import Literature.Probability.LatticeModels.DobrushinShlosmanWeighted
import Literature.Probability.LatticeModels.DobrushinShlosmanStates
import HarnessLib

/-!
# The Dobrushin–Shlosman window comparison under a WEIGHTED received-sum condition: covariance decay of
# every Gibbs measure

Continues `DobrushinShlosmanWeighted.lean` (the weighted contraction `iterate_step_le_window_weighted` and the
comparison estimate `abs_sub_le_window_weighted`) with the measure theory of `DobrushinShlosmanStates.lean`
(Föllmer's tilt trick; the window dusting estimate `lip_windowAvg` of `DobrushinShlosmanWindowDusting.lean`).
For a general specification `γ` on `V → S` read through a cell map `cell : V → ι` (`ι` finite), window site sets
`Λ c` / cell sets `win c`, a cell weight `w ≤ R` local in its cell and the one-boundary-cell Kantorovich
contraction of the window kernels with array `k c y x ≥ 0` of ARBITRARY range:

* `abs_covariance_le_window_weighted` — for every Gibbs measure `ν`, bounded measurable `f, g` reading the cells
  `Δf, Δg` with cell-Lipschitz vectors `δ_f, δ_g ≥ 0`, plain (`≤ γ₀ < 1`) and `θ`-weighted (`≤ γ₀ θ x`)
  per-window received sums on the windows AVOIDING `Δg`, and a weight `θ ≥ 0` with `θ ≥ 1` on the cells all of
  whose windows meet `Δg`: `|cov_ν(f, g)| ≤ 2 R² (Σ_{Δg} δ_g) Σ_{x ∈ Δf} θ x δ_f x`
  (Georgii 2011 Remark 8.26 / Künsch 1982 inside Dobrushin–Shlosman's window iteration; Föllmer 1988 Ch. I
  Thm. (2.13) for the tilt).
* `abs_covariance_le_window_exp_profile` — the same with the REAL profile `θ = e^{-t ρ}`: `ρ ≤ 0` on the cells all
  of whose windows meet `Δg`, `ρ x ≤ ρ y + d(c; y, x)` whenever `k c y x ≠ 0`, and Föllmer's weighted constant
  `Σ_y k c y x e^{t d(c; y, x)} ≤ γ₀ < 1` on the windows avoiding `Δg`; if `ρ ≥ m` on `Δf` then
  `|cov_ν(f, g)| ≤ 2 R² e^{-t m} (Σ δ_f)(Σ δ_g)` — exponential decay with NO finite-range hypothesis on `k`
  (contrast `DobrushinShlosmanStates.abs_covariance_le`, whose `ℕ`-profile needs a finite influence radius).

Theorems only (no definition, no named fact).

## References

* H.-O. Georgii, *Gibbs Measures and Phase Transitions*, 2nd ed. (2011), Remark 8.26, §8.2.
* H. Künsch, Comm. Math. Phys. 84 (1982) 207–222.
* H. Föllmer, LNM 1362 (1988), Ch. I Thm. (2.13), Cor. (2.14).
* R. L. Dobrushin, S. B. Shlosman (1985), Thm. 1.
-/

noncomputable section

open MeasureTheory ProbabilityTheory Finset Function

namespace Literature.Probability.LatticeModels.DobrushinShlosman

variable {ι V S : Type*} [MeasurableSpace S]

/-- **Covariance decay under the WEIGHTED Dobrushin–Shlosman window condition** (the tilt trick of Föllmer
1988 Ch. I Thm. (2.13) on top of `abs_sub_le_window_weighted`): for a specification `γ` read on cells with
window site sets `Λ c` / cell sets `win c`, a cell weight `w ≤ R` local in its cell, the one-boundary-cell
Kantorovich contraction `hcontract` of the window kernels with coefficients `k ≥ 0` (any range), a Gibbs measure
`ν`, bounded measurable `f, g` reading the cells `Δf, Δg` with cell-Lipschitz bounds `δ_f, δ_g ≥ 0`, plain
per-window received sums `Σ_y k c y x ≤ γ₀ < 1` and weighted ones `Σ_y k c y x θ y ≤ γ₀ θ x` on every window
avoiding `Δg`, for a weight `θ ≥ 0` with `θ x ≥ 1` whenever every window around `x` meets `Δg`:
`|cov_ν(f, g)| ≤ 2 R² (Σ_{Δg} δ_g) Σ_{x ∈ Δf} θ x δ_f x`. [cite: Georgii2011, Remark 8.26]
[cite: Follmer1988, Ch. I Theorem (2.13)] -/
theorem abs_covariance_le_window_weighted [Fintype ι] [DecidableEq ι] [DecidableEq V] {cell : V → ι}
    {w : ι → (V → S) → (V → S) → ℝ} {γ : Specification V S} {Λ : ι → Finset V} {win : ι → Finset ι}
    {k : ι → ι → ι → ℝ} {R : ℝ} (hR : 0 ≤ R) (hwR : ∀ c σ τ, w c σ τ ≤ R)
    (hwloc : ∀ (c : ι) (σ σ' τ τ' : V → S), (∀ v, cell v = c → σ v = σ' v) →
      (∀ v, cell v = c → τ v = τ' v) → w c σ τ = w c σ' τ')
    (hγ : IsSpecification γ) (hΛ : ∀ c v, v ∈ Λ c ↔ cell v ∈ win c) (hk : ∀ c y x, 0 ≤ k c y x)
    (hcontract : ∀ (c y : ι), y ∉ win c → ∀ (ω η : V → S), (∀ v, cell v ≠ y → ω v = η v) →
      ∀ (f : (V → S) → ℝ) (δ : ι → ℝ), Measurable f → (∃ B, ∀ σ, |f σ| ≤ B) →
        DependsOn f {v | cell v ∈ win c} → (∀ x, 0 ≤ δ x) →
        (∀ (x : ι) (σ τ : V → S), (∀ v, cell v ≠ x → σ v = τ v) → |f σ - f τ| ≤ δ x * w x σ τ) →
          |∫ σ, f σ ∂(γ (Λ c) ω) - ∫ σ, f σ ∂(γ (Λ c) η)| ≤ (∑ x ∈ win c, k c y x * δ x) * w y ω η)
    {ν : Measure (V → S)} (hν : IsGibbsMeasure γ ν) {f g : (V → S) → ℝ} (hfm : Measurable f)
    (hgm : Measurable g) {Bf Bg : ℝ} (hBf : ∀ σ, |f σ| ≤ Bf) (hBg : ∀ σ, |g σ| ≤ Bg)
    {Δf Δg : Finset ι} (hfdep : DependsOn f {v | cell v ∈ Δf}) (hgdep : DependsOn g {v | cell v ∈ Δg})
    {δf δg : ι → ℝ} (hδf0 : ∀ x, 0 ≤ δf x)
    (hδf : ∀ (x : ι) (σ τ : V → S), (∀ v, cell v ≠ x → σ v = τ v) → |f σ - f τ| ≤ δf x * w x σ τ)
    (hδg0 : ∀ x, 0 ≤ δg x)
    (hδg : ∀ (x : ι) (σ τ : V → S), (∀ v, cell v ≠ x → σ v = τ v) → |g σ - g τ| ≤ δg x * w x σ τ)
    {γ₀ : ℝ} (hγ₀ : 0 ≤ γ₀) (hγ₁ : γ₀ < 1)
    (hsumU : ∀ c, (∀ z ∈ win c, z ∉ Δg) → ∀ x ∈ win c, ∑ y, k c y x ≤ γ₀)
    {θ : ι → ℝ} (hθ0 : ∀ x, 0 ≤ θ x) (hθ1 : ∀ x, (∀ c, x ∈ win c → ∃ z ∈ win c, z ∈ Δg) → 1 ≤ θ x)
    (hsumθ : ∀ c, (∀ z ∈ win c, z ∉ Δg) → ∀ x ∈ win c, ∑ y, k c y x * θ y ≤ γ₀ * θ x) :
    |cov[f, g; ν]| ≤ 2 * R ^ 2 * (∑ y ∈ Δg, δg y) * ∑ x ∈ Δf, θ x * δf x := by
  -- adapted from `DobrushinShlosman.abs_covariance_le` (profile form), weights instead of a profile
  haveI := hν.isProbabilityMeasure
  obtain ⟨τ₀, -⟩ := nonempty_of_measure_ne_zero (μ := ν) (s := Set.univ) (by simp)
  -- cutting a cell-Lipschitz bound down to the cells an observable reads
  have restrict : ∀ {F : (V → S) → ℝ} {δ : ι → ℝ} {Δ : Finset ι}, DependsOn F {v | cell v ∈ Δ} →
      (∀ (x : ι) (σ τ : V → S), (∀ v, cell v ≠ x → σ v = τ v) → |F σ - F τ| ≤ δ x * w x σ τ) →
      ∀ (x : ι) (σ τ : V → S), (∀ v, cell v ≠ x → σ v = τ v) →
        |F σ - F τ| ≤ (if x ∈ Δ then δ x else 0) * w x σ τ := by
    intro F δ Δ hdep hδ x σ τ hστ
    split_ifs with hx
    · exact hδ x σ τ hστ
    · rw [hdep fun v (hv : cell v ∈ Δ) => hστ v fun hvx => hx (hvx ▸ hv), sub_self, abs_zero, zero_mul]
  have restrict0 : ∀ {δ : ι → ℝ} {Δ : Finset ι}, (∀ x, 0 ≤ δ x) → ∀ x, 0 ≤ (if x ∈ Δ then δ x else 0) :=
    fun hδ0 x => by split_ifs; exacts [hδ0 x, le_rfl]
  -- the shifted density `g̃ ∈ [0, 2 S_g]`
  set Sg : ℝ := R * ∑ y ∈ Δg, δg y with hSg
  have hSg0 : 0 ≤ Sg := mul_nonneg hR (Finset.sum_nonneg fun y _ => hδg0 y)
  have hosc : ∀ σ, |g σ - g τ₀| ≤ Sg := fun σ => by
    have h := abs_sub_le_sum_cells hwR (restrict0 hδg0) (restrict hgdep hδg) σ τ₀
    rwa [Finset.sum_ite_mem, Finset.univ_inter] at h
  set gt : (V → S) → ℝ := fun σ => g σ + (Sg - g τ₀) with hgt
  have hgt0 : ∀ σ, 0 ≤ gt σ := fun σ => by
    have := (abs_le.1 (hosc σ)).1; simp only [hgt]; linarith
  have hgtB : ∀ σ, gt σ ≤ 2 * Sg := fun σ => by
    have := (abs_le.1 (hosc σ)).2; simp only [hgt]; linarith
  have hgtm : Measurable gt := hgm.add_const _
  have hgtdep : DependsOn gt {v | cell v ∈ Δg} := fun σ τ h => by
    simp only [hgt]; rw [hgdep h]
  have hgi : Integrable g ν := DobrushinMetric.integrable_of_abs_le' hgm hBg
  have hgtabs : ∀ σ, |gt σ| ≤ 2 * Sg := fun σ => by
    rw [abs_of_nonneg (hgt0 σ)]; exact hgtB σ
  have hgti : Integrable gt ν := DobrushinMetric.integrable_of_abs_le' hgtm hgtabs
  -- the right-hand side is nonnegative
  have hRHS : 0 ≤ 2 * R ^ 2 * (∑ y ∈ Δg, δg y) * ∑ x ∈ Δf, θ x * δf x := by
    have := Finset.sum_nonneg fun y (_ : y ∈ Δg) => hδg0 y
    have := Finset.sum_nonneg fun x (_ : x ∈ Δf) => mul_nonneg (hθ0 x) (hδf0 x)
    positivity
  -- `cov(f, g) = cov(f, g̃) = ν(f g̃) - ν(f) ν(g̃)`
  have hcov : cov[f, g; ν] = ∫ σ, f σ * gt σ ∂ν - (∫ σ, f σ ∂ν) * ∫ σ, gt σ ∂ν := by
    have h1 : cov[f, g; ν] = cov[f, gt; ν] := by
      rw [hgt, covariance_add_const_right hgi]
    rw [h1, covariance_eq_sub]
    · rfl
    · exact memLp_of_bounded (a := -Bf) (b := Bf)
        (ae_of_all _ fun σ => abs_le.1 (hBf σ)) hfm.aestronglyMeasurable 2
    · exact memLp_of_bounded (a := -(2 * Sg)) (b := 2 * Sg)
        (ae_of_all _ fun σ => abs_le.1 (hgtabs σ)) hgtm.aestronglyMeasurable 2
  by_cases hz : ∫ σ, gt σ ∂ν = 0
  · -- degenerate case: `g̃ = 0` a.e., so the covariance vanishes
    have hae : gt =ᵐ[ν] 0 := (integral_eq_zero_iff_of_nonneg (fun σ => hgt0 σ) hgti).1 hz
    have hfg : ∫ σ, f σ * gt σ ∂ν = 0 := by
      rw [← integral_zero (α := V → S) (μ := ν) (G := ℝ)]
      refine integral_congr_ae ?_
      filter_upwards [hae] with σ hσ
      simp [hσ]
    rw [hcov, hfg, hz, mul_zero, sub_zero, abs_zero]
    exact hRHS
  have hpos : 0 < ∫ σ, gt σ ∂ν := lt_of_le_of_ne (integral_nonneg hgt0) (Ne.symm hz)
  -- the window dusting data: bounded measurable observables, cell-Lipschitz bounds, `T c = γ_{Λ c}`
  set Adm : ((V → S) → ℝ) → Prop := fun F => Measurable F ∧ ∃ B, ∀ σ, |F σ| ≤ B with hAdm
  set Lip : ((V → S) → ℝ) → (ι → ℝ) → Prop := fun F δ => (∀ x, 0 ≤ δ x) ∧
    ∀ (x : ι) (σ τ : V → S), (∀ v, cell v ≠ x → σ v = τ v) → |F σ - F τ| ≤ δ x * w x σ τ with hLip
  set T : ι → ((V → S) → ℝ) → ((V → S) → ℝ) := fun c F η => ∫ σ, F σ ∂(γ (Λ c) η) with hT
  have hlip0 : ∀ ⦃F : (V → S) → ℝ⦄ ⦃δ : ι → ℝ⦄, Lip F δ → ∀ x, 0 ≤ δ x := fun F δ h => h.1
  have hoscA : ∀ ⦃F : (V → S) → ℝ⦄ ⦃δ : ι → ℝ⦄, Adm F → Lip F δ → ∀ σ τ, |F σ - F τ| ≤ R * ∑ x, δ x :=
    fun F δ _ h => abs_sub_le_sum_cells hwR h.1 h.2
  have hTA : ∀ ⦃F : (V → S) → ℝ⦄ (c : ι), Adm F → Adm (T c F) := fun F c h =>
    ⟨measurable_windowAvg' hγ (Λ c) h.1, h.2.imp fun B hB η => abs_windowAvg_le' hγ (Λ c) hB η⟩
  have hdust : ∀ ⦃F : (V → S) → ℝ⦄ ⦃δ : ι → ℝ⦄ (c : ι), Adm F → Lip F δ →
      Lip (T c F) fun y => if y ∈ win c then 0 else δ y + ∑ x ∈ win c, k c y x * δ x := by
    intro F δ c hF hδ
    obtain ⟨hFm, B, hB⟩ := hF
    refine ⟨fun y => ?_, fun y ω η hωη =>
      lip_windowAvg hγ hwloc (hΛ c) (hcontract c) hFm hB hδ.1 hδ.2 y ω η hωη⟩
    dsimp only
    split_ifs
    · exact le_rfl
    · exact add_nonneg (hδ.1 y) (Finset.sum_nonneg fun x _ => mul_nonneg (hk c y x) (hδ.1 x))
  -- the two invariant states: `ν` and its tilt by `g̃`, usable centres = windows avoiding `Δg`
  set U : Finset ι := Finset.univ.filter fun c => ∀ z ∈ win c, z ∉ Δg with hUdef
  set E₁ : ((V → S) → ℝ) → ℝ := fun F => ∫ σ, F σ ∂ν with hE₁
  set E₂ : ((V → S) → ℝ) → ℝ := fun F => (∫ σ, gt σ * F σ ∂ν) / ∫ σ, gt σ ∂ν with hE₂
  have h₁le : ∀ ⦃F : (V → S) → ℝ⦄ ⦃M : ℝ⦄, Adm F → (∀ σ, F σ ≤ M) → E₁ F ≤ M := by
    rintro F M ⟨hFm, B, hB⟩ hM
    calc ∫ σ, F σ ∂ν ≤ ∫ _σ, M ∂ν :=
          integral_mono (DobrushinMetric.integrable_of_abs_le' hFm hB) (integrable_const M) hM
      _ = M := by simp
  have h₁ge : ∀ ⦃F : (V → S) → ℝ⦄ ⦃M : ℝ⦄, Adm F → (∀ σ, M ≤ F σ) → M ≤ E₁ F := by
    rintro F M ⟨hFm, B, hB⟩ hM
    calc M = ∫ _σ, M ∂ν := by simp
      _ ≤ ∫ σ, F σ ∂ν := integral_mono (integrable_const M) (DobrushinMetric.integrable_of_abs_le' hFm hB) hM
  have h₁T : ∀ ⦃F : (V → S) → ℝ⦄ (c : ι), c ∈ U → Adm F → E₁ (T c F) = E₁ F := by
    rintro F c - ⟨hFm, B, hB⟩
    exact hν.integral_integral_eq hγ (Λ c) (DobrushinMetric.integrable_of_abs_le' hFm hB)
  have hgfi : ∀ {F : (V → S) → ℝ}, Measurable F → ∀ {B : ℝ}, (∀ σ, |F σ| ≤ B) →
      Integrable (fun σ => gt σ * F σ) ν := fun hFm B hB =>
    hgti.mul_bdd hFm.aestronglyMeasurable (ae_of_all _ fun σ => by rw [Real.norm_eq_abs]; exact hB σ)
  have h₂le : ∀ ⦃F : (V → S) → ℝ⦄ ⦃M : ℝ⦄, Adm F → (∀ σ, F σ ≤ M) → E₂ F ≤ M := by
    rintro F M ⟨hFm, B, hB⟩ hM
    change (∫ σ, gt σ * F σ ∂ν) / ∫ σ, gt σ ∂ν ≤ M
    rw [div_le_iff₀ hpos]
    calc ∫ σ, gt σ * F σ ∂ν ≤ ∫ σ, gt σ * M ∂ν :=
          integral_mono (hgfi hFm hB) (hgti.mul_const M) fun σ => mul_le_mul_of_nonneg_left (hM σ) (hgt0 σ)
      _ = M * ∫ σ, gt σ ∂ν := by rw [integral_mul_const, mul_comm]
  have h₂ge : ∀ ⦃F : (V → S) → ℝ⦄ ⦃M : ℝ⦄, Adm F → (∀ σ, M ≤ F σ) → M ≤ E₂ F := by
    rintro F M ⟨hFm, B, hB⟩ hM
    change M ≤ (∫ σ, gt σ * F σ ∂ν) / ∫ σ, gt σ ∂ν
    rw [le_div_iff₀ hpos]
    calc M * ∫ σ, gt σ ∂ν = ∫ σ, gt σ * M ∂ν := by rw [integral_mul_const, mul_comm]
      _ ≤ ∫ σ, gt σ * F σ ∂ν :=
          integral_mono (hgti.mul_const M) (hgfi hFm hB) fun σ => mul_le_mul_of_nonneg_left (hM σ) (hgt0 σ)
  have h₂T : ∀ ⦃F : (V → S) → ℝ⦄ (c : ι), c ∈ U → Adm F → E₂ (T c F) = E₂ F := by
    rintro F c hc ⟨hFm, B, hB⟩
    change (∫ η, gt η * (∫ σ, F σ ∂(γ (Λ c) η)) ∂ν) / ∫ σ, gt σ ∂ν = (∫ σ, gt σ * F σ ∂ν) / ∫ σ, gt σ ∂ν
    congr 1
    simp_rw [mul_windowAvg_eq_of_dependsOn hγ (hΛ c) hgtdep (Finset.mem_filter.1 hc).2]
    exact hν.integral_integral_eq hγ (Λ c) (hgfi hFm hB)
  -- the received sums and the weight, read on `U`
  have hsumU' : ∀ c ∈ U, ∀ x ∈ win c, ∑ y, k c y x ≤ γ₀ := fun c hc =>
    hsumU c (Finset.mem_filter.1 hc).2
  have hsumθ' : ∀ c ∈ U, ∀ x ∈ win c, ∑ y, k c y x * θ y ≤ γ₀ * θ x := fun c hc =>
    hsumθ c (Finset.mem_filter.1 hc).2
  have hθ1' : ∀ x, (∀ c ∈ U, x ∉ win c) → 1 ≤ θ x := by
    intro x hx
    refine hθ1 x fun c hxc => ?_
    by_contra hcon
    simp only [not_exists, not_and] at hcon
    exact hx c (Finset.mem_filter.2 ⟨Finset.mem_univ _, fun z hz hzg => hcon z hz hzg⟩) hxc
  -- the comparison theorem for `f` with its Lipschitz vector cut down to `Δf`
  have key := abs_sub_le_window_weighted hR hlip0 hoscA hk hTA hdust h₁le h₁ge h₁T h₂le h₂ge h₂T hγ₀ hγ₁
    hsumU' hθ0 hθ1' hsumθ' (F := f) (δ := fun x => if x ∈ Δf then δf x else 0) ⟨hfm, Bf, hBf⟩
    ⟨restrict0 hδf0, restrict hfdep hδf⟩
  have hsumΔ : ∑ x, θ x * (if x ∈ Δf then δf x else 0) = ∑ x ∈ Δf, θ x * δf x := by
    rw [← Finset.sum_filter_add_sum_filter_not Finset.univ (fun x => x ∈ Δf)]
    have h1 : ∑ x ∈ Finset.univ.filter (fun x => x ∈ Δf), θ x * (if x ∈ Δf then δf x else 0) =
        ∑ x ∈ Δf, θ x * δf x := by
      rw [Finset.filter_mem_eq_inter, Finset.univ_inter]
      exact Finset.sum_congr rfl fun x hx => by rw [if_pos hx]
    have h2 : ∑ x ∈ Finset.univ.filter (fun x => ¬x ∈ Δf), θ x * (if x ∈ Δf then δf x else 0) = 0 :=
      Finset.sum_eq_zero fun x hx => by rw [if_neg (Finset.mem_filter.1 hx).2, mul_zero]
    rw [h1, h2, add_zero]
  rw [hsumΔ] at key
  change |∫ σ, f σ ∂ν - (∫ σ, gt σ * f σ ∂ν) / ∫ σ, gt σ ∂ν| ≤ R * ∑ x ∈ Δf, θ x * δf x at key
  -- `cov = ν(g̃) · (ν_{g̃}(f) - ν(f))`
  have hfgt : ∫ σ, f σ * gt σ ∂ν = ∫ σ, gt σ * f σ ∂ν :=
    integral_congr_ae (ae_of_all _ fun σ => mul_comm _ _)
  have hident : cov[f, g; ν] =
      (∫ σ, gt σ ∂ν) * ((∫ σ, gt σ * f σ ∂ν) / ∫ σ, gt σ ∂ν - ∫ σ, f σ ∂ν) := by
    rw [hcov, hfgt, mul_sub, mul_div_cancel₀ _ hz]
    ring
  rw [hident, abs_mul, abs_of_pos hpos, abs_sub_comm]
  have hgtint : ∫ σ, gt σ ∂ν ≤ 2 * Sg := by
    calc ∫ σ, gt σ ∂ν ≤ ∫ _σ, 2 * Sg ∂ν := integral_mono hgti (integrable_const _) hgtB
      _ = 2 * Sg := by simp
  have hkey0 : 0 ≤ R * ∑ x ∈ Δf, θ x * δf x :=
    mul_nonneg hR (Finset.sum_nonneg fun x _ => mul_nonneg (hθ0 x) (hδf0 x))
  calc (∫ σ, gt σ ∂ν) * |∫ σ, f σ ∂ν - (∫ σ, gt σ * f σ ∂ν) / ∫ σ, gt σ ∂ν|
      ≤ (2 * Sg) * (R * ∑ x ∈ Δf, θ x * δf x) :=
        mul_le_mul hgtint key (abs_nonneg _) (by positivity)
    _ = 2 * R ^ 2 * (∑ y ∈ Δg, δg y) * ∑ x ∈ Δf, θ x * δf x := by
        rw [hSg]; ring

*Action item*: Print exactly the lines from the beginning of the entries through the line with "with the measure". Output nothing more.

*Exercise result*:
import Literature.Probability.LatticeModels.DobrushinShlosmanWeighted
import Literature.Probability.LatticeModels.DobrushinShlosmanStates
import HarnessLib

/-!
# The Dobrushin–Shlosman window comparison under a WEIGHTED received-sum condition: covariance decay of
# every Gibbs measure

Continues `DobrushinShlosmanWeighted.lean` (the weighted contraction `iterate_step_le_window_weighted` and the
comparison estimate `abs_sub_le_window_weighted`) with the measure theory of `DobrushinShlosmanStates.lean`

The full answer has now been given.